The Manischewitz clan also pioneered the industrial matzo, despite concern as to its kashrut for Passover.

September 20, 1913, is the date of death of Bernard Manischewitz, grandson of the founder of the American kosher-foods giant B. Manischewitz, and the man who ran the company for more than four decades, until its sale in 1990.

Bernard Manischewitz was born on December 24, 1913, in Cincinnati, Ohio. His father, Jacob Manischewitz, was one of the five sons of the company’s founder, Rabbi Behr Manischewitz.

The Lithuanian-born Behr (also known as Dov Behr), who according to family tradition had studied in the town of Memel with the great Rabbi Israel Salanter, immigrated to the United States in the late 1880s. Settling in Cincinnati, he began baking matzos in his basement under the name of Cincinnati Matzos. Only after local competitors started calling their product by the same name did he begin using his distinctive family name to market his unleavened bread.

It was Dov Behr who took the risk-fraught step of producing matzo by machine. Risk-fraught, because there was great debate within the rabbinical community over the kashrut of machine-made matzo: Part of the concern involved the belief that the kavana (intentionality) of the matzo baker influenced whether it was fit for consumption at Passover.

Previously, each sheet had been made individually, by hand. Manischewitz’s system eventually utilized three different machines, for kneading, rolling and cutting and perforating the dough, which was then baked by gas-fired ovens, producing, for the first time, square, rather than round, matzos. The entire process was carried out by an assembly line, which utilized a conveyor belt to allow for complete automation.

As an Orthodox Jew who had been trained as a shohet (kosher slaughterer), Dov Behr was confident that his product was strictly kosher (Manischewitz advertised its matzos as “the most kosher matzot in the world”). Consumers apparently believed him.

When Dov Behr Manischewitz died, in 1914, he left his sons in charge of the firm, which they took public nine years later. By 1932, even though it was the height of the Great Depression, they expanded by building a new plant in Jersey City, New Jersey, to be closer to the great Mecca of kosher-food consumption in New York.
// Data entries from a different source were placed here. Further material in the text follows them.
variable {K : Type u} [Field K] {W W' : WeierstrassCurve K}

/-- `E[φ] = ker φ ⊆ E(K̄)` is stable under `Γ_K = Gal(K̄/K)`: `φ(σP) = σ φ(P) = σ O = O` (the isogeny
is defined over `K`). Silverman, *AEC*, III.§4 (remark after 4.10: `E[φ]` is a `G_{K̄/K}`-module)
and X.§4. [cite: SilvermanAEC2009, X.§4 (Thm. X.4.2, the G-module E[φ])] -/
theorem smul_mem_ker (φ : Isogeny W W') (σ : Field.absoluteGaloisGroup K) {P : W.geomPoints}
    (hP : P ∈ φ.toAddMonoidHom.ker) : σ • P ∈ φ.toAddMonoidHom.ker := by
  rw [AddMonoidHom.mem_ker, coe_toAddMonoidHom] at hP ⊢
  rw [map_smul, hP, smul_zero]

/-- **The `Γ_K`-module `E[φ]`**: the distributive action of `Γ_K` on `E(K̄)` restricted to the
kernel of the isogeny `φ` (`(σ • P : E[φ]) = σ • (P : E(K̄))`). A `def`, not an instance (it is
supplied to the cohomology glue by `letI`; an `abbrev`, as Lean requires definitions of class type to be
reducible). Silverman, *AEC*, X.§4 (the `G_{K̄/K}`-module `E[φ]`
in Thm. X.4.2); BKLOS §7 (chunk p0011 L3, "`H¹(G_F, A[φ])`").
[cite: SilvermanAEC2009, X.§4 (Thm. X.4.2)] -/
abbrev kerAction (φ : Isogeny W W') :
    DistribMulAction (Field.absoluteGaloisGroup K) φ.toAddMonoidHom.ker where
  smul σ P := ⟨σ • (P : W.geomPoints), φ.smul_mem_ker σ P.2⟩
  one_smul P := Subtype.ext (one_smul (Field.absoluteGaloisGroup K) (P : W.geomPoints))
  mul_smul σ τ P := Subtype.ext (mul_smul σ τ (P : W.geomPoints))
  smul_zero σ := Subtype.ext (smul_zero σ)
  smul_add σ P Q := Subtype.ext (smul_add σ (P : W.geomPoints) Q)

/-- Unfolding the action on `E[φ]`: `((σ • P : E[φ]) : E(K̄)) = σ • (P : E(K̄))`.
[cite: SilvermanAEC2009, X.§4 (Thm. X.4.2)] -/
theorem kerAction_coe_smul (φ : Isogeny W W') (σ : Field.absoluteGaloisGroup K)
    (P : φ.toAddMonoidHom.ker) :
    letI := φ.kerAction
    ((σ • P : φ.toAddMonoidHom.ker) : W.geomPoints) = σ • (P : W.geomPoints) :=
  rfl

/-- **`H¹(K, E[φ]) = H¹_cont(Γ_K, E[φ])`**, the Galois cohomology of the finite discrete
`Γ_K`-module `E[φ]` (the tree's `discreteH1`, i.e. Mathlib's `continuousCohomology 1`, for the action
`Isogeny.kerAction`). Silverman, *AEC*, X.§4; BKLOS §7 (chunk p0011 L3).
[cite: BhargavaKlagsbrunLemkeOliverShnidman2019, §7 (chunk p0011 L3, "the subgroup of H¹(G_F, A[φ])")] -/
abbrev galH1Ker (φ : Isogeny W W') : Type u :=
  letI := φ.kerAction
  discreteH1 (Field.absoluteGaloisGroup K) φ.toAddMonoidHom.ker

variable (E : Type u) [Field E] [Algebra K E]

/-- **The local condition at a `K`-field `E`** (a completion `K_v`): the kernel of
`H¹(K, E[φ]) → H¹(E, E(K̄_E))` induced by the compatible pair
`(resGal E : Γ_E → Γ_K, pointsMap ∘ (E[φ] ↪ E(K̄)) : E[φ] → E(K̄_E))` for the chosen embedding
`closureEmb E : K̄ → K̄_E` — BKLOS §7: "the classes locally in the kernel of the map
`H¹(G_{F_v}, A[φ]) → H¹(G_{F_v}, A)`". Built with the tree's `resKer`, exactly as `selmerLocalKer`
(`Selmer.lean`) for `E[n]`.
[cite: BhargavaKlagsbrunLemkeOliverShnidman2019, §7 (chunk p0011 L7–L9)] -/
def selmerLocalKer (φ : Isogeny W W') : AddSubgroup φ.galH1Ker :=
  letI := φ.kerAction
  resKer (resGal (K := K) E) ((pointsMap W E).comp φ.toAddMonoidHom.ker.subtype) fun σ P ↦
    pointsMap_smul W E σ (P : W.geomPoints)

variable {E}

section NumberField

variable [NumberField K]

/-- **The `φ`-Selmer group `Sel_φ(E/K) ⊆ H¹(K, E[φ])`** of an isogeny `φ : E → E'` over a number
field `K`: the classes whose image in `H¹(K_v, E)` vanishes for every finite place `v`
(`K_v = v.adicCompletion K`) and every infinite place `w` (`K_w = w.Completion`). BKLOS §7 (chunk
p0011 L3–L9); Silverman, *AEC*, X.§4 (the `φ`-Selmer group `S^{(φ)}(E/K)`, Thm. X.4.2: equal to the
Kummer-condition group by exactness of `0 → E'(K_v)/φE(K_v) → H¹(K_v, E[φ]) → H¹(K_v, E)[φ] → 0`).
For `φ = [n]` this is the tree's `WeierstrassCurve.selmerGroup n` up to the identification
`ker [n] = E[n]` of coefficient modules (not made here).
[cite: BhargavaKlagsbrunLemkeOliverShnidman2019, §7 (chunk p0011 L3–L9)]
[cite: SilvermanAEC2009, X.§4 (Thm. X.4.2)] -/
def selmerGroup (φ : Isogeny W W') : AddSubgroup φ.galH1Ker :=
  (⨅ v : HeightOneSpectrum (𝓞 K), φ.selmerLocalKer (v.adicCompletion K)) ⊓
    ⨅ w : InfinitePlace K, φ.selmerLocalKer w.Completion

/-- Membership in `Sel_φ(E/K)`: a class lies in the `φ`-Selmer group iff it dies in `H¹(K_v, E)`
for all finite `v` and all infinite `w`. [cite: BhargavaKlagsbrunLemkeOliverShnidman2019, §7 (chunk p0011 L7–L9)] -/
theorem mem_selmerGroup_iff (φ : Isogeny W W') (c : φ.galH1Ker) :
    c ∈ φ.selmerGroup ↔
      (∀ v : HeightOneSpectrum (𝓞 K), c ∈ φ.selmerLocalKer (v.adicCompletion K)) ∧
        ∀ w : InfinitePlace K, c ∈ φ.selmerLocalKer w.Completion := by
  simp only [selmerGroup, AddSubgroup.mem_inf, AddSubgroup.mem_iInf]

end NumberField

/-- **`#E[φ](K)`**, the number of `K`-rational points of the kernel of `φ` (the groups "`E[φ](F)`",
"`E'[φ̂](F)`" of Cassels' formula, BKLOS §9.1 display): the `Γ_K`-fixed points of `E[φ] ⊆ E(K̄)`
(`K`-rational points = `Γ_K`-fixed points, Silverman *AEC* I.§1 / VIII.§1, the tree's
`fixedPoints_eq_range_map_holds`). [cite: BhargavaKlagsbrunLemkeOliverShnidman2019, §9.1 (chunk p0014 L35–L37)] -/
def ratKerCard (φ : Isogeny W W') : ℕ :=
  Nat.card {P : W.geomPoints // φ P = 0 ∧ ∀ σ : Field.absoluteGaloisGroup K, σ • P = P}

/-- `#E[φ](K) ≥ 1` (`O` is a rational point of the kernel; the kernel is finite).
[cite: SilvermanAEC2009, III.§4 (Cor. 4.9: ker φ finite)] -/
theorem ratKerCard_pos (φ : Isogeny W W') : 0 < φ.ratKerCard := by
  unfold ratKerCard
  haveI : Finite {P : W.geomPoints // φ P = 0 ∧ ∀ σ : Field.absoluteGaloisGroup K, σ • P = P} :=
    Finite.of_injective (fun P ↦ (⟨P.1, by
      rw [AddMonoidHom.mem_ker, coe_toAddMonoidHom]; exact P.2.1⟩ : φ.toAddMonoidHom.ker))
      (fun P Q h ↦ Subtype.ext (by simpa using Subtype.ext_iff.mp h))
  haveI : Nonempty {P : W.geomPoints // φ P = 0 ∧ ∀ σ : Field.absoluteGaloisGroup K, σ • P = P} :=
    ⟨⟨0, map_zero φ, fun σ ↦ smul_zero σ⟩⟩
  exact Nat.card_pos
The biggest matzo machine in the world

Under Jacob’s leadership, the company introduced a matzo manufacturing device that he declared in 1938 was the “largest and most expensive single piece of machinery in any bakery in the world”; it could turn out 1.25 million sheets of matzo a day.

Bernard, who studied business administration New York University and later took night courses in factory management, became president of Manischewitz in 1942. Under his directionleadership, the company greatly expanded its line of products. A 1951 article in the New York Times told how he was preparing for the firm to offer 70 different foods, ranging from gefilte fish to frozen poultry, Tim Tam crackers (for year-round consumption) to canned borscht and kosher wine. The latter became a Manischewitz product in 1947, when the company licensed the use of its name to the Monarch Wine Co.

The IRS has a question

Beginning with its founder, B. Manischewitz always understood that the quality of its marketing was no less important than that of its food. It forged relationships with rabbis the world over, holding a pre-Passover rabbinical tour of its facilities each year. It stressed the purity and cleanliness of its facilities, turning the automated aspect of its production into an advantage. And it came up with a slogan – “Man-o-Manischewitz!” – that became an exclamation even uttered on the moon (by astronaut Eugene Cernan, when he walked on the lunar surface, in December 1972.)

The family’s philanthropy included sponsorship of a small yeshiva in Jerusalem, called the Rabbi Behr Manischewitz Yeshiva. According to the company, its graduates helped to “overcome the impression of Orthodox European Jews that American machine-made matzos are not kosher.,” as it declared in its response to a lawsuit from the Internal Revenue Service in 1948. (The IRS had questioned why donations to an Israeli yeshiva should be a deductible company expense. The court accepted the firm’s argument.)

Bernard Manischewitz was intensely private. Suspicious that people would try to take advantage of him if they knew who he was, he often traveled under an assumed identity, including, for example, when he was negotiating with fish dealers in Alaska over the price of whitefish, to be used in the production of gefilte fish.

His first marriage was to a first cousin, Judy Manischewitz. One of their daughters, Edith, joined the International Society for Krishna Consciousness (ISKCON), better known as the Hare Krishnas, in 1973. Today, she is known as Urmila Devi Dasi. With a doctorate in education, as well as an MBA, from the University of North Carolina, she has long been involved professionally in creating educational institutions and curricula for the movement. Bernard Manischewitz maintained good relations with Edith and with the Hare Krishna movement, and according to one Hare Krishna website, he “became a lifetime member of ISKCON in 1975.”

In 1990, when B. Manischewitz had an 80 percent share of the U.S. matzo market but no obvious apparent heir within the family, Bernard oversaw the company’s sale to the buyout firm Kohlberg & Co. for $42.5 million. Kohlberg sold it in 1998 to RAB Enterprises, and then in 2007, it was purchased by Harbinger Capital Partners, which changed the company’s name back to The Manischewitz Company.

In June 2011, the company inaugurated its new 19,000 square-meter plant and headquarters in Newark, New Jersey, in a ceremony attended by, among others, Israel’s then-chief rabbi Yona Metzger, who joked about the fact that “the world’s largest manufacturers of gefilte fish were two Moroccan Jews from Casablanca.” And indeed, the company’s co-CEOs are today Alain Bankier and Paul Bensabat, both of whom were born in Morocco.

Bernard Manischewitz died at his home in Verona, New Jersey, at the age of 89. He was survived by his second wife, the former Beatrice Hoffman.